- Exercise goal -
Print the first line of the data below and every one after it, through the line containing "# Disproof of", exactly as written.

Stored data entries:
====================
import Summits.QuantumFields.QCD.Theses.SpectralDefectExtinction
import Literature.MathematicalPhysics.QuantumLattice.WilsonPropagatorHeavyMass
import Literature.MathematicalPhysics.QuantumLattice.GrassmannIntegralWilsonProofs
import Literature.MathematicalPhysics.QuantumFieldTheory.SpectralDefectDensity
import Literature.Barriers.QuantumFields.WilsonDeterminantMassSplitting
import Summits.QuantumFields.QCD.Theorems.WindowExtinction.Negative.SpectralFlow
import Summits.QuantumFields.QCD.Theorems.SpectralDefectExtinctionTipPricingStubCountMeasurable
import Literature.MathematicalPhysics.QuantumFieldTheory.QCDPhaseQuenched
import Mathlib.LinearAlgebra.Dimension.Constructions
import Mathlib.LinearAlgebra.Dimension.StrongRankCondition

/-!
# Disproof of `ExtinctionBuildsQCD` — BASE (cycles 1–3 on the filed text + the re-typed §0)

Work file of the cdisprove seats on crux `SpectralDefectExtinction.ExtinctionBuildsQCD`
(stmt-QuantumFields-18064; filed as 8968, 17572).  THIS IS THE ARCHIVE HALF: §0 (shape of the RESTATED
crux SD⁺ → THR, re-typed 2026-08-17, plus the filed clauses `Extinct`/`Tight`/`SDHyp` and the records
`FiledBridge`/`FiledHinge`), §1 spectral facts, §2 load-bearing (filed text), §3 chiral inertia / TIGHT
pins the line, §4 volume lever (filed text), §5 index budget, §6 Weyl window / integrability /
coercivity ceiling / two-sided pin.  The ENTRY POINT with the findings index, the current cycle (§7: the
restated crux) and the integrity note is `Disproof.lean` (imports this file).  Split 2026-08-17 because
the crux-write limit is 200 kB.  All theorems sorry-free.
-/

namespace Summit.QuantumFields.QCD.Cruxes.ExtinctionBuildsQCD.Disproof

open scoped BigOperators Topology Classical MeasureTheory Matrix ComplexConjugate
open Filter MeasureTheory Matrix
open Literature.MathematicalPhysics.QuantumLattice Literature.MathematicalPhysics.QuantumFieldTheory
  Literature.Probability.LatticeModels
open Summit.QuantumFields.QCD.Theses.SpectralDefectExtinction

/-! ## §0 Shape of the crux: a kill is a kill of the summit conjunct -/

/-- The EXTINCT clause of `SD(N_f)` for witness data `(reg, c)` at the mass tuple `m`
(verbatim from the route file). -/
def Extinct (Nf : ℕ) (reg : QCDRegularisation Nf) (c : ℝ) (m : Fin Nf → ℝ) : Prop :=
  ∀ ε : ℝ, 0 < ε → ∀ᶠ k : ℕ in Filter.atTop, ∀ S : ℕ, reg.L k ≤ S → (∫ U, ((∑ f : Fin Nf, ((Multiset.countP (fun z : ℂ => z.im = 0 ∧ z.re < -(reg.mcrit k + reg.a k * m f / reg.Zm k)) (wilsonDirac (fundamentalRep (Fin 3)) U 0 1).charpoly.roots : ℝ) + (Multiset.countP (fun z : ℂ => |z.re| < c * (reg.a k * m f / reg.Zm k)) (spinorLift gammaFive * wilsonDirac (fundamentalRep (Fin 3)) U (reg.mcrit k + reg.a k * m f / reg.Zm k) 1).charpoly.roots : ℝ)))) * ∏ f : Fin Nf, ‖fermionDet (wilsonDirac (fundamentalRep (Fin 3)) U (reg.mcrit k + reg.a k * m f / reg.Zm k) 1)‖ ∂(wilsonMeasure (d := 4) (L := 2 * S + 1) (fundamentalRep (Fin 3)) (reg.β k))) / (∫ U, ∏ f : Fin Nf, ‖fermionDet (wilsonDirac (fundamentalRep (Fin 3)) U (reg.mcrit k + reg.a k * m f / reg.Zm k) 1)‖ ∂(wilsonMeasure (d := 4) (L := 2 * S + 1) (fundamentalRep (Fin 3)) (reg.β k))) ≤ ε * ((2 * S + 1 : ℝ) / (2 * reg.L k + 1)) ^ 4

/-- The TIGHT clause of `SD(N_f)` for witness data `(reg, M₀)` at the mass tuple `m`
(verbatim from the route file). -/
def Tight (Nf : ℕ) (reg : QCDRegularisation Nf) (M₀ : ℝ) (m : Fin Nf → ℝ) : Prop :=
  ∀ M : ℝ, M₀ < M → ∀ᶠ k : ℕ in Filter.atTop, 1 ≤ (∫ U, (|(Multiset.countP (fun z : ℂ => z.re < 0) (spinorLift gammaFive * wilsonDirac (fundamentalRep (Fin 3)) U (reg.mcrit k - reg.a k * M / reg.Zm k) 1).charpoly.roots : ℝ) - 6 * (2 * reg.L k + 1 : ℝ) ^ 4|) * ∏ f : Fin Nf, ‖fermionDet (wilsonDirac (fundamentalRep (Fin 3)) U (reg.mcrit k + reg.a k * m f / reg.Zm k) 1)‖ ∂(wilsonMeasure (d := 4) (L := 2 * reg.L k + 1) (fundamentalRep (Fin 3)) (reg.β k))) / (∫ U, ∏ f : Fin Nf, ‖fermionDet (wilsonDirac (fundamentalRep (Fin 3)) U (reg.mcrit k + reg.a k * m f / reg.Zm k) 1)‖ ∂(wilsonMeasure (d := 4) (L := 2 * reg.L k + 1) (fundamentalRep (Fin 3)) (reg.β k)))

/-- `SD(N_f)`: the hypothesis of the bridge for one flavour number (= the body of the sibling crux
`WindowExtinction` at `N_f`). -/
def SDHyp (Nf : ℕ) : Prop :=
  ∃ reg : QCDRegularisation Nf, reg.HasMassScaling ∧ (reg.scheme 0 0 0).HasAsymptoticScaling ∧
    ∃ M₀ : ℝ, 0 ≤ M₀ ∧ ∃ c : ℝ, 0 < c ∧ ∀ m : Fin Nf → ℝ, (∀ f, M₀ < m f) →
      Extinct Nf reg c m ∧ Tight Nf reg M₀ m

/-- TIGHT⁺ of `SD⁺(N_f)` (verbatim clause of the RESTATED crux, stmt-18063/18064): TIGHT with the floor
`1` raised to `max 1 (η (a_k(2L_k+1))²)` — the extensive (Leutwyler–Smilga `√V_phys`) pin. -/
def TightPlus (Nf : ℕ) (reg : QCDRegularisation Nf) (M₀ : ℝ) (m : Fin Nf → ℝ) : Prop :=
  ∃ η : ℝ, 0 < η ∧ ∀ M : ℝ, M₀ < M → ∀ᶠ k : ℕ in Filter.atTop, max 1 (η * (reg.a k * (2 * reg.L k + 1 : ℝ)) ^ 2) ≤ (∫ U, (|(Multiset.countP (fun z : ℂ => z.re < 0) (spinorLift gammaFive * wilsonDirac (fundamentalRep (Fin 3)) U (reg.mcrit k - reg.a k * M / reg.Zm k) 1).charpoly.roots : ℝ) - 6 * (2 * reg.L k + 1 : ℝ) ^ 4|) * ∏ f : Fin Nf, ‖fermionDet (wilsonDirac (fundamentalRep (Fin 3)) U (reg.mcrit k + reg.a k * m f / reg.Zm k) 1)‖ ∂(wilsonMeasure (d := 4) (L := 2 * reg.L k + 1) (fundamentalRep (Fin 3)) (reg.β k))) / (∫ U, ∏ f : Fin Nf, ‖fermionDet (wilsonDirac (fundamentalRep (Fin 3)) U (reg.mcrit k + reg.a k * m f / reg.Zm k) 1)‖ ∂(wilsonMeasure (d := 4) (L := 2 * reg.L k + 1) (fundamentalRep (Fin 3)) (reg.β k)))

/-- `SD⁺(N_f)`: the hypothesis of the RESTATED bridge (= body of the restated `WindowExtinction`,
stmt-18063): SD + (R1) polynomial volume cap `∃ p, ∀ᶠ k, L_k ≤ a_k^{-p}` + (BRANCH) `∀ᶠ k, −1 < m_crit(k)`
+ (R2) TIGHT⁺ in place of TIGHT. -/
def SDPlus (Nf : ℕ) : Prop :=
  ∃ reg : QCDRegularisation Nf, reg.HasMassScaling ∧ (reg.scheme 0 0 0).HasAsymptoticScaling ∧
    (∃ p : ℕ, ∀ᶠ k : ℕ in Filter.atTop, (reg.L k : ℝ) ≤ (reg.a k)⁻¹ ^ p) ∧ (∀ᶠ k : ℕ in Filter.atTop, -1 < reg.mcrit k) ∧
      ∃ M₀ : ℝ, 0 ≤ M₀ ∧ ∃ c : ℝ, 0 < c ∧ ∀ m : Fin Nf → ℝ, (∀ f, M₀ < m f) → Extinct Nf reg c m ∧ TightPlus Nf reg M₀ m

/-- `THR(N_f)`: the conclusion of the RESTATED bridge — massive QCD above a threshold along one
mass-scaling regularisation (verbatim; the antecedent of the route's `ThresholdForm` / `ChiralDescent`). -/
def THR (Nf : ℕ) : Prop :=
  ∃ reg : QCDRegularisation Nf, reg.HasMassScaling ∧ ∃ M₁ : ℝ, 0 ≤ M₁ ∧ ∀ m : Fin Nf → ℝ, (∀ f, M₁ < m f) → ∃ (z shift : QCDField Nf → ℕ → ℝ) (T : OSData (QCDField Nf) 4), IsQCDAlong (reg.scheme m z shift) T ∧ T.IsNontrivial QCDField.glue ∧ T.IsNonGaussian QCDField.glue ∧ (∀ f g : Fin Nf, f ≠ g → T.IsNontrivial (QCDField.pseudoRe f g)) ∧ ∃ Δ > 0, T.HasMassGap Δ ∧ (reg.scheme m z shift).HasLatticeMassGap Δ

/-- `FiledBridge`: the crux AS FILED (stmt-8968 text, `∀ N_f ∈ {2,3}, SD(N_f) → QCDOf N_f`) — kept as a
local record so that the cycle-1/2 findings about the retired text (§2, §4) keep elaborating. -/
def FiledBridge : Prop :=
  ∀ Nf : ℕ, (Nf = 2 ∨ Nf = 3) → SDHyp Nf → QCDOf Nf

/-- `FiledHinge`: the sibling crux AS FILED (stmt-8964 text, `∀ N_f ∈ {2,3}, SD(N_f)`). -/
def FiledHinge : Prop :=
  ∀ Nf : ℕ, (Nf = 2 ∨ Nf = 3) → SDHyp Nf

/-- The RESTATED crux, unbundled: `ExtinctionBuildsQCD` is `∀ N_f ∈ {2,3}, SD⁺(N_f) → THR(N_f)`
(definitional; stmt-18064). -/
theorem extinctionBuildsQCD_iff :
    ExtinctionBuildsQCD ↔ ∀ Nf : ℕ, (Nf = 2 ∨ Nf = 3) → SDPlus Nf → THR Nf := Iff.rfl

/-- The RESTATED sibling crux, unbundled: `WindowExtinction` is `∀ N_f ∈ {2,3}, SD⁺(N_f)` (definitional; stmt-18063). -/
theorem windowExtinction_iff : WindowExtinction ↔ ∀ Nf : ℕ, (Nf = 2 ∨ Nf = 3) → SDPlus Nf :=
  Iff.rfl

/-- TIGHT⁺ implies the filed TIGHT (`1 ≤ max 1 _`). -/
theorem tight_of_tightPlus {Nf : ℕ} {reg : QCDRegularisation Nf} {M₀ : ℝ} {m : Fin Nf → ℝ}
    (h : TightPlus Nf reg M₀ m) : Tight Nf reg M₀ m := by
  obtain ⟨η, -, h⟩ := h
  intro M hM
  filter_upwards [h M hM] with k hk
  exact le_trans (le_max_left _ _) hk

/-- SD⁺ implies the filed SD: EVERY finding below about SD-witnesses (§1–§6) applies to SD⁺-witnesses. -/
theorem sdHyp_of_sdPlus {Nf : ℕ} (h : SDPlus Nf) : SDHyp Nf := by
  obtain ⟨reg, hms, has, -, -, M₀, hM₀, c, hc, h⟩ := h
  exact ⟨reg, hms, has, M₀, hM₀, c, hc, fun m hm => ⟨(h m hm).1, tight_of_tightPlus (h m hm).2⟩⟩

/-- The restated hinge implies the filed one. -/
theorem filedHinge_of_windowExtinction (h : WindowExtinction) : FiledHinge :=
  fun Nf hNf => sdHyp_of_sdPlus (h Nf hNf)

/-- `QCDOf N_f → THR(N_f)` (threshold `M₁ = 0`; the chiral clause of the re-typed `QCDOf` is dropped). -/
theorem thr_of_qcdOf {Nf : ℕ} (h : QCDOf Nf) : THR Nf := by
  obtain ⟨reg, hms, -, hbody⟩ := h
  exact ⟨reg, hms, 0, le_rfl, hbody⟩

/-- The bridge follows outright from its own conclusion at both flavour numbers (SD⁺ unused): the
restated crux is AT MOST "massive QCD above a threshold"-hard (cf. ideator 2's Occam sandwich:
`HeavyThresholdYMBridge.ThresholdQCD → ExtinctionBuildsQCD`). -/
theorem extinctionBuildsQCD_of_thr (h2 : THR 2) (h3 : THR 3) : ExtinctionBuildsQCD := by
  intro Nf hNf _
  rcases hNf with rfl | rfl
  exacts [h2, h3]

/-- The summit conjunct implies the crux outright: the bridge is AT MOST summit-hard. -/
theorem extinctionBuildsQCD_of_qcd (h : _root_.QCD) : ExtinctionBuildsQCD :=
  extinctionBuildsQCD_of_thr (thr_of_qcdOf h.1) (thr_of_qcdOf h.2)

/-- Contrapositive: any refutation of the crux refutes the summit conjunct `QCD`. -/
theorem not_qcd_of_not_extinctionBuildsQCD (h : ¬ ExtinctionBuildsQCD) : ¬ _root_.QCD :=
  fun hq => h (extinctionBuildsQCD_of_qcd hq)

/-- What a kill would have to exhibit: a flavour number with a capped, branched, extensively tight
spectrally clean regularisation AND no massive QCD above any threshold along any mass-scaling
regularisation (`¬ THR` — the negation of the threshold form of the summit conjunct). -/
theorem not_extinctionBuildsQCD_iff :
    ¬ ExtinctionBuildsQCD ↔ ∃ Nf : ℕ, (Nf = 2 ∨ Nf = 3) ∧ SDPlus Nf ∧ ¬ THR Nf := by
  rw [extinctionBuildsQCD_iff]
  push Not
  rfl

/-- **The crux sandwiched.** Given the sibling crux (by ANY witnesses) the bridge is EQUIVALENT to its
conclusion `THR 2 ∧ THR 3`; what keeps it from BEING its conclusion is exactly the absence of a junk
inhabitant of SD⁺ (§7). -/
theorem extinctionBuildsQCD_iff_thr_of_windowExtinction (hSD : WindowExtinction) :
    ExtinctionBuildsQCD ↔ THR 2 ∧ THR 3 :=
  ⟨fun h => ⟨h 2 (Or.inl rfl) (hSD 2 (Or.inl rfl)), h 3 (Or.inr rfl) (hSD 3 (Or.inr rfl))⟩,
    fun hq => extinctionBuildsQCD_of_thr hq.1 hq.2⟩

/-! ## §1 Configuration-wise spectral facts -/

section Spectral

variable {L : ℕ} [NeZero L]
====================
- Answer below -
import Summits.QuantumFields.QCD.Theses.SpectralDefectExtinction
import Literature.MathematicalPhysics.QuantumLattice.WilsonPropagatorHeavyMass
import Literature.MathematicalPhysics.QuantumLattice.GrassmannIntegralWilsonProofs
import Literature.MathematicalPhysics.QuantumFieldTheory.SpectralDefectDensity
import Literature.Barriers.QuantumFields.WilsonDeterminantMassSplitting
import Summits.QuantumFields.QCD.Theorems.WindowExtinction.Negative.SpectralFlow
import Summits.QuantumFields.QCD.Theorems.SpectralDefectExtinctionTipPricingStubCountMeasurable
import Literature.MathematicalPhysics.QuantumFieldTheory.QCDPhaseQuenched
import Mathlib.LinearAlgebra.Dimension.Constructions
import Mathlib.LinearAlgebra.Dimension.StrongRankCondition

/-!
# Disproof of `ExtinctionBuildsQCD` — BASE (cycles 1–3 on the filed text + the re-typed §0)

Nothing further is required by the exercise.